Victor Pineda

Personal information
- Full name: Victor Pineda
- Date of birth: March 15, 1993 (age 32)
- Place of birth: Bolingbrook, Illinois, United States
- Height: 5 ft 11 in (1.80 m)
- Position: Midfielder

Youth career
- 2008–2009: IMG Soccer Academy
- 2009–2010: Chicago Fire

Senior career*
- Years: Team / Apps / (Gls)
- 2010–2014: Chicago Fire / 4 / (0)
- 2014: → Indy Eleven (loan) / 17 / (3)
- 2015: Indy Eleven / 20 / (2)
- 2016: Fort Lauderdale Strikers / 20 / (0)
- 2017: Orange County SC / 28 / (2)

International career^{‡}
- 2008–2009: United States U17 / 2 / (0)
- 2010–2011: United States U18 / 10 / (2)
- 2012–2013: United States U20 / 10 / (3)
- 2014: United States U23 / 1 / (0)

= Victor Pineda (soccer) =

American soccer player

Victor Pineda (born March 15, 1993) is an American former professional soccer player who played as a midfielder.

==Career==

===Professional===
The first homegrown player in Chicago Fire history, Pineda signed with the first team in August 2010. That year the midfielder lead the Chicago Fire U-16 Academy with eight goals and helped his team win the U.S. Soccer Federation Development Academy National Championship (in which he scored the first penalty kick of the penalty kick shootout). He was subsequently called up to the United States U-18 national team and scored twice during the international tournaments. On February 17, 2012, Pineda was selected to the national U-20 team as one of the two team leaders.

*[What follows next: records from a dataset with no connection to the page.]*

/-- The ground-vector form of `γ_∞`: `γ_∞(x,y) = Re⟨Φ,(S¹_xS¹_y + S²_xS²_y)Φ⟩`.
[cite: AizenmanEtAl2004, Theorem 1 and Appendix A] -/
theorem hardCoreGroundODLRO_eq_re_dotProduct (hd : 0 < d) {L : ℕ} [NeZero L] (hL : Even L) (lam : ℝ)
    {Φ : TensorIndex (TorusSite d L) 2 → ℂ} (hΦ : Φ ∈ (hardCoreLatticeGas d L lam).groundSpace)
    (hΦ1 : star Φ ⬝ᵥ Φ = 1) (x y : TorusSite d L) :
    hardCoreGroundODLRO L lam x y =
      (star Φ ⬝ᵥ ((siteSpin 1 x 0 * siteSpin 1 y 0 + siteSpin 1 x 1 * siteSpin 1 y 1) *ᵥ Φ)).re := by
  rw [hardCoreGroundODLRO, hcGroundCorr_eq_re_dotProduct hd hL lam hΦ hΦ1,
    hcGroundCorr_eq_re_dotProduct hd hL lam hΦ hΦ1, Matrix.add_mulVec, dotProduct_add, Complex.add_re]

/-- The ground-state bond correlation `e₁(∞) = (d|Λ|)⁻¹ Σ_x Σᵢ Re ω_∞(S¹_xS¹_{x+eᵢ})` is the limit of
the thermal `e₁(β)` (`hcBondCorr`). [cite: KLS1988PRL, eq. (3)] -/
theorem tendsto_hcBondCorr_atTop (L : ℕ) [NeZero L] (lam : ℝ) :
    Tendsto (fun β : ℝ => hcBondCorr (d := d) 0 β L lam) atTop
      (𝓝 ((∑ x : TorusSite d L, ∑ i : Fin d, hcGroundCorr 0 L lam x (x + Pi.single i 1)) /
        ((d : ℝ) * (L : ℝ) ^ d))) := by
  simp_rw [hcBondCorr_of_neZero]
  exact (tendsto_finsetSum _ fun x _ => tendsto_finsetSum _ fun i _ =>
    tendsto_hcCorr_atTop 0 L lam _ _).div_const _

/-- The zero-momentum structure factor `ĝ¹₀(∞) = |Λ|⁻¹Σ_{x,y}Re ω_∞(S¹_xS¹_y)` is the limit of the
thermal one. [cite: LSSY2005, Ch. 11 (after (11.27))] -/
theorem tendsto_hcStructureFactor_zero_atTop (L : ℕ) [NeZero L] (lam : ℝ) :
    Tendsto (fun β : ℝ => hcStructureFactor 0 β L lam (0 : TorusSite d L)) atTop
      (𝓝 ((∑ x : TorusSite d L, ∑ y : TorusSite d L, hcGroundCorr 0 L lam x y) / (L : ℝ) ^ d)) := by
  simp_rw [hcStructureFactor_zero_momentum]
  exact (tendsto_finsetSum _ fun x _ => tendsto_finsetSum _ fun y _ =>
    tendsto_hcCorr_atTop 0 L lam x y).div_const _

end GroundState

/-! ### §2 Kennedy–Lieb–Shastry's inequality (7) at `T = 0` with the staggered field -/

section KLS

/-- **[KLS1988PRL] eq. (7) AT ZERO TEMPERATURE, WITH THE STAGGERED FIELD, IN FINITE VOLUME.** On the
even torus of side `L = 2k ≥ 4`, for every `d ≥ 1` and `λ ≥ 0`, the ground state of
`hardCoreLatticeGas d L λ` satisfies
`e₁ ≤ |Λ|⁻²Σ_{x,y}Re ω_∞(S¹_xS¹_y) + ½ (e₁ + λ/d)^{1/2} R_L`,
`e₁ = (d|Λ|)⁻¹Σ_xΣᵢ Re ω_∞(S¹_xS¹_{x+eᵢ})`, `R_L` the punctured Riemann sum of the KLS integrand
(`klsRiemannSum d L`) — the `β → ∞` limit of the tree's thermal inequality `hc_ineq7` (infrared bound
from reflection positivity / Gaussian domination and the Falk–Bruch transfer, Kubo's inequality, the
sum rule), in which the thermal term `T_L/(2β)` vanishes.
[cite: KLS1988PRL, eqs. (4)–(7)] [cite: LSSY2005, Ch. 11 (11.8), (11.20)–(11.23)] [cite: DLS1978, Thms. 3.1–3.2, Thm. 4.2] -/
theorem hardCoreLatticeGas_ground_kls_ineq (hd : 1 ≤ d) {k : ℕ} [NeZero (2 * k)] (hk : 2 ≤ k)
    {lam : ℝ} (hlam : 0 ≤ lam) :
    (∑ x : TorusSite d (2 * k), ∑ i : Fin d, hcGroundCorr 0 (2 * k) lam x (x + Pi.single i 1)) /
        ((d : ℝ) * (((2 * k : ℕ) : ℝ)) ^ d) ≤
      (∑ x : TorusSite d (2 * k), ∑ y : TorusSite d (2 * k), hcGroundCorr 0 (2 * k) lam x y) /
          (((2 * k : ℕ) : ℝ)) ^ d / (((2 * k : ℕ) : ℝ)) ^ d +
        1 / 2 * Real.sqrt ((∑ x : TorusSite d (2 * k), ∑ i : Fin d,
            hcGroundCorr 0 (2 * k) lam x (x + Pi.single i 1)) / ((d : ℝ) * (((2 * k : ℕ) : ℝ)) ^ d) +
            lam / d) * klsRiemannSum d (2 * k) := by
  set e : ℝ → ℝ := fun β => hcBondCorr (d := d) 0 β (2 * k) lam with he
  set g : ℝ → ℝ := fun β => hcStructureFactor 0 β (2 * k) lam (0 : TorusSite d (2 * k)) with hg
  set R : ℝ := klsRiemannSum d (2 * k) with hR
  set T : ℝ := torusGreen (0 : TorusSite d (2 * k)) with hT
  set N : ℝ := (((2 * k : ℕ) : ℝ)) ^ d with hN
  set e₁ : ℝ := (∑ x : TorusSite d (2 * k), ∑ i : Fin d,
    hcGroundCorr 0 (2 * k) lam x (x + Pi.single i 1)) / ((d : ℝ) * N) with he₁
  set g₀ : ℝ := (∑ x : TorusSite d (2 * k), ∑ y : TorusSite d (2 * k),
    hcGroundCorr 0 (2 * k) lam x y) / N with hg₀
  -- the thermal inequality for every `β > 0`
  have h7 : ∀ β : ℝ, 0 < β → e β ≤ g β / N + 1 / 2 * Real.sqrt (e β + lam / d) * R + 1 / (2 * β) * T :=
    fun β hβ => hc_ineq7 hc_infraredBound_thermal_holds hc_kubo_thermal_holds hc_sumRule_holds hd hk hβ hlam
  -- limits of both sides
  have he_lim : Tendsto e atTop (𝓝 e₁) := tendsto_hcBondCorr_atTop (d := d) (2 * k) lam
  have hg_lim : Tendsto g atTop (𝓝 g₀) := tendsto_hcStructureFactor_zero_atTop (d := d) (2 * k) lam
  have hT_lim : Tendsto (fun β : ℝ => 1 / (2 * β) * T) atTop (𝓝 0) := by
    have h2 : Tendsto (fun β : ℝ => 2 * β) atTop atTop := Tendsto.const_mul_atTop two_pos tendsto_id
    have h := (tendsto_const_nhds (x := (1 : ℝ))).div_atTop h2
    simpa using h.mul_const T
  have hrhs : Tendsto (fun β : ℝ => g β / N + 1 / 2 * Real.sqrt (e β + lam / d) * R + 1 / (2 * β) * T)
      atTop (𝓝 (g₀ / N + 1 / 2 * Real.sqrt (e₁ + lam / d) * R + 0)) :=
    ((hg_lim.div_const N).add
      ((tendsto_const_nhds.mul (he_lim.add tendsto_const_nhds).sqrt).mul tendsto_const_nhds)).add hT_lim
  rw [add_zero] at hrhs
  exact le_of_tendsto_of_tendsto he_lim hrhs (Filter.eventually_atTop.2 ⟨1, fun β hβ => h7 β (by linarith)⟩)

/-- **The ground-state energy bound `e₁ ≥ 1/8 - λ/(4d)`** (`d ≥ 1`, `L ≥ 3`, `λ ≥ 0`): the limit
`β → ∞` of (Dᵀ) `e₁(β) ≥ 1/8 - λ/(4d) - log 2/(2dβ)` (variational bound with the product state along
the 1-axis; "a simple variational argument"). [cite: KLS1988PRL, after eq. (8)] [cite: LSSY2005, Ch. 11 (11.24)] -/
theorem hardCoreLatticeGas_ground_bondCorr_ge (hd : 1 ≤ d) {L : ℕ} [NeZero L] (hL : 3 ≤ L)
    {lam : ℝ} (hlam : 0 ≤ lam) :
    1 / 8 - lam / (4 * d) ≤
      (∑ x : TorusSite d L, ∑ i : Fin d, hcGroundCorr 0 L lam x (x + Pi.single i 1)) /
        ((d : ℝ) * (L : ℝ) ^ d) := by
  have hD : ∀ β : ℝ, 0 < β →
      1 / 8 - lam / (4 * d) - Real.log 2 / (2 * d * β) ≤ hcBondCorr (d := d) 0 β L lam :=
    fun β hβ => hc_bondCorr_lower_thermal_holds d hd L hL β lam hβ hlam
  have hlhs : Tendsto (fun β : ℝ => 1 / 8 - lam / (4 * d) - Real.log 2 / (2 * d * β)) atTop
      (𝓝 (1 / 8 - lam / (4 * d) - 0)) := by
    refine tendsto_const_nhds.sub ?_
    have h2 : Tendsto (fun β : ℝ => 2 * (d : ℝ) * β) atTop atTop :=
      Tendsto.const_mul_atTop (by positivity) tendsto_id
    exact (tendsto_const_nhds (x := Real.log 2)).div_atTop h2
  rw [sub_zero] at hlhs
  exact le_of_tendsto_of_tendsto hlhs (tendsto_hcBondCorr_atTop (d := d) L lam)
    (Filter.eventually_atTop.2 ⟨1, fun β hβ => hD β (by linarith)⟩)

end KLS

/-! ### §3 The finite-volume floor from the certified Riemann sum -/

section Floor

/-- **THE FINITE-VOLUME FLOOR ON THE GROUND-STATE ORDER PARAMETER FROM ONE CERTIFIED NUMBER.** On the
even torus `L = 2k ≥ 4`, `d ≥ 1`, for `0 ≤ λ`, `λ/d ≤ 1/4` and `R_L ≤ 1` (`R_L = klsRiemannSum d L`,
a finite certified sum),
`|Λ|⁻²Σ_{x,y}Re ω_∞(S¹_xS¹_y) ≥ (1/8 - λ/(4d)) - ½ R_L (1/8 + 3λ/(4d))^{1/2}`:
§2's inequality and energy bound combined through the monotonicity of `t ↦ t - ½R√(t + λ/d)` on
`t + λ/d ≥ R²/16` (`kls_monotone_step`), exactly as in the thermal assembly.
[cite: KLS1988PRL, eqs. (7)–(8)] [cite: LSSY2005, Ch. 11 (11.26)] -/
theorem hardCoreLatticeGas_ground_lro_ge_of_klsRiemannSum (hd : 1 ≤ d) {k : ℕ} [NeZero (2 * k)]
    (hk : 2 ≤ k) {lam : ℝ} (hlam : 0 ≤ lam) (hlamd : lam / d ≤ 1 / 4)
    (hR : klsRiemannSum d (2 * k) ≤ 1) :
    (1 / 8 - lam / (4 * d)) - 1 / 2 * Real.sqrt (1 / 8 + 3 / 4 * (lam / d)) * klsRiemannSum d (2 * k) ≤
      (∑ x : TorusSite d (2 * k), ∑ y : TorusSite d (2 * k), hcGroundCorr 0 (2 * k) lam x y) /
        ((((2 * k : ℕ) : ℝ)) ^ d) ^ 2 := by
  have hd0 : (0 : ℝ) < d := by exact_mod_cast (show 0 < d by omega)
  set R : ℝ := klsRiemannSum d (2 * k) with hR_def
  set N : ℝ := (((2 * k : ℕ) : ℝ)) ^ d with hN
  have hN0 : 0 < N := by positivity
  set e₁ : ℝ := (∑ x : TorusSite d (2 * k), ∑ i : Fin d,
    hcGroundCorr 0 (2 * k) lam x (x + Pi.single i 1)) / ((d : ℝ) * N) with he₁
  set G : ℝ := (∑ x : TorusSite d (2 * k), ∑ y : TorusSite d (2 * k),
    hcGroundCorr 0 (2 * k) lam x y) / N ^ 2 with hG
  have h7 := hardCoreLatticeGas_ground_kls_ineq hd hk hlam
  have hGN : (∑ x : TorusSite d (2 * k), ∑ y : TorusSite d (2 * k),
      hcGroundCorr 0 (2 * k) lam x y) / N / N = G := by
    rw [hG, div_div, sq]
  rw [hGN] at h7
  have hR0 : 0 ≤ R := klsRiemannSum_nonneg _ _
  -- (D) at `T = 0`
  have hDk : 1 / 8 - lam / (4 * d) ≤ e₁ :=
    hardCoreLatticeGas_ground_bondCorr_ge hd (L := 2 * k) (by omega) hlam
  have hlam4 : lam / (4 * d) = (lam / d) / 4 := by rw [div_div, mul_comm]
  rw [hlam4] at hDk ⊢
  have hlamd0 : 0 ≤ lam / d := by positivity
  obtain ⟨s, hs_def⟩ : ∃ s : ℝ, s = 1 / 8 - lam / d / 4 := ⟨_, rfl⟩
  have hse : s ≤ e₁ := by rw [hs_def]; exact hDk
  have hs16 : 1 / 16 ≤ s := by rw [hs_def]; linarith
  have hsa : 0 ≤ s + lam / d := by linarith
  -- the monotone step on `t ↦ t - ½ R √(t + λ/d)`
  have hR4 : R ≤ 4 * Real.sqrt (s + lam / d) := by
    have h14 : (1 / 4 : ℝ) ≤ Real.sqrt (s + lam / d) := by
      rw [Real.le_sqrt (by norm_num) hsa]; linarith
    linarith
  have hmono := kls_monotone_step hsa (show s + lam / d ≤ e₁ + lam / d by linarith) hR4
  have hsx : s + lam / d = 1 / 8 + 3 / 4 * (lam / d) := by rw [hs_def]; ring
  rw [← hs_def, ← hsx]
  linarith [h7, hmono]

Pineda made his MLS debut on March 23, 2014, in a match against New York Red Bulls.

On June 13, 2014, Pineda moved to NASL team Indy Eleven on loan. He signed with Indy for the 2015 season after he was released by Chicago.

In December 2015, Pineda signed with Fort Lauderdale Strikers.

===Personal===
His brother, Mauricio, signed with the Fire in early 2020 after playing several years of college soccer.